The SADC Wrap: Zimbabwe jails #ThisFlag pastor again

By Kristen Van Schie 2 July 2017

From across southern Africa – KRISTEN VAN SCHIE brings you a weekly round-up of news making regional waves.

Pastor and activist Evan Mawarire was arrested in Zimbabwe last Monday after attending a protest by medical students against rising university fees.

Mawarire’s lawyer told AFP the pastor had been charged with disorderly conduct.

He was released two days later and is expected back in court on July 19.

Mawarire rose to prominence in 2016 after leading the #ThisFlag protests against the government, which saw him detained. He subsequently fled to the US where he remained for several months.

According to Reuters, “The 40-year-old preacher is also due to stand trial in September on separate charges of plotting to overthrow the government and insulting the national flag.”

His involvement in the student protest last week came after a planned doubling in tuition fees.

Three student leaders were also arrested.

Reports News24: “University authorities accused the protesters of throwing stones during the demonstration. Hundreds of medical students were ordered to leave their residences on Monday evening, and some had to sleep out in the open or take shelter at a local church… The students’ evictions came at the worst possible time, as the medical students were this week due to begin writing exams.”

Tanzania last week confirmed its plans to forge ahead with a hydropower plant in a World Heritage site, despite years of opposition to the project.

In a statement released last week, President John Magufuli said he “wants construction of this project to start as quickly as possible and produce an abundant supply of electricity to speed up the development of the country”, reports CNBC Africa.

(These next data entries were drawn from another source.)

import Summits.Ventures.AbcSig.Rows.Bridge
import Summits.Ventures.AbcSig.Rows.C2aL373A45
import Summits.Ventures.AbcSig.Rows.C2aL373A45AB

/-!
# Venture AbcSig — CELL `C2aL373A45`: the census statement `Rows.C2aCellRed 373 (fun a => a = 4 ∨ a = 5) {11}` from the two row theorems

HONEST FRAMING. COMPUTATION cell `pub-abcsig`; CONDITIONAL theorem; no claim on ABC or any summit. Hypotheses exactly as
in `Rows/C2aL373A45.lean` and `Rows/C2aL373A45AB.lean`: `BS04Package` (CITED), `DataComplete …` (COMPUTED level files), and the
rows' per-orbit exclusions for BOTH family predicates (`famB`, `famAB`) as universally quantified hypotheses (CITED: the census
row's certificates). Conclusion = p1's census predicate (`Rows/Statements.lean`), all four coprime coefficient
distributions `A·B = 2^a·373^m`, reduced exponents `a < n`, `m < n` (RULING H1). GENERATED by p-lean g2 gen/make_rows.py
(after plean/make_cell_bridges.py).
-/

namespace Summit.Ventures.AbcSig

/-- Cell `C2aL373A45`: `Rows.C2aCellRed 373 (fun a => a = 4 ∨ a = 5) {11}` under the rows' hypotheses. -/
theorem cell_C2aL373A45 (M : NewformModel) (hP : M.BS04Package)
    (hD746 : M.DataComplete 746 level746Orbits)
    (hD2984 : M.DataComplete 2984 level2984Orbits)
    (hX_orbit_746_2 : ∀ n a m : ℕ, n ∈ ([11, 17] : List ℕ) → M.Excludes 746 orbit_746_2 (famB (2 ^ a * 373 ^ m) n (fun _ _ => True)))
    (hX_orbit_746_2' : ∀ n a m : ℕ, n ∈ ([11, 17] : List ℕ) → M.Excludes 746 orbit_746_2 (famAB (373 ^ m) (2 ^ a) n (fun _ _ => True))) :
    Rows.C2aCellRed 373 (fun a => a = 4 ∨ a = 5) {11} :=
  C2aCellRed_of_rows 373 (by norm_num) (by norm_num) _ _
    (fun n hn h11 hnℓ hR a m ha han hm hmn x y z h1 h2 =>
      row_C2aL373A45 M hP hD746 hD2984 n hn h11 hnℓ (by simpa using hR) a m ha hm han hmn (hX_orbit_746_2 n a m) x y z h1 h2)
    (fun n hn h11 hnℓ hR a m ha han hm hmn x y z h1 h2 =>
      row_C2aL373A45AB M hP hD746 hD2984 n hn h11 hnℓ (by simpa using hR) a m ha hm han hmn (hX_orbit_746_2' n a m) x y z h1 h2)

end Summit.Ventures.AbcSig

The 2,100-megawatt plant is set to be built along Rufiji River in the Selous Game Reserve in the country’s south-east, reports The Citizen.

The UN’s cultural arm Unesco has repeatedly called for the project to be cancelled, warning that it could harm the game reserve.

But it’s a project the government considers vital to development.

According to the United Nations Development Programme, just “2% of rural people and 39% of urban people have access to electricity” in Tanzania: “The current energy demand and supply balance reflects the country’s low level of industrialisation and development.”

Magufuli said in his statement that experts from Ethiopia were visiting Tanzania to share their expertise on hydropower projects, reports AFP.

Malawi last week became the first country in the world to open a humanitarian drone corridor after a successful test-run last year using drones to deliver blood samples for HIV testing.

Unicef says the corridor at Kasungu, some two hours from the capital Lilongwe, will look to generate aerial images for monitoring crises, to deliver supplies like vaccines and medicine, and to extend wi-fi signals in cut-off areas.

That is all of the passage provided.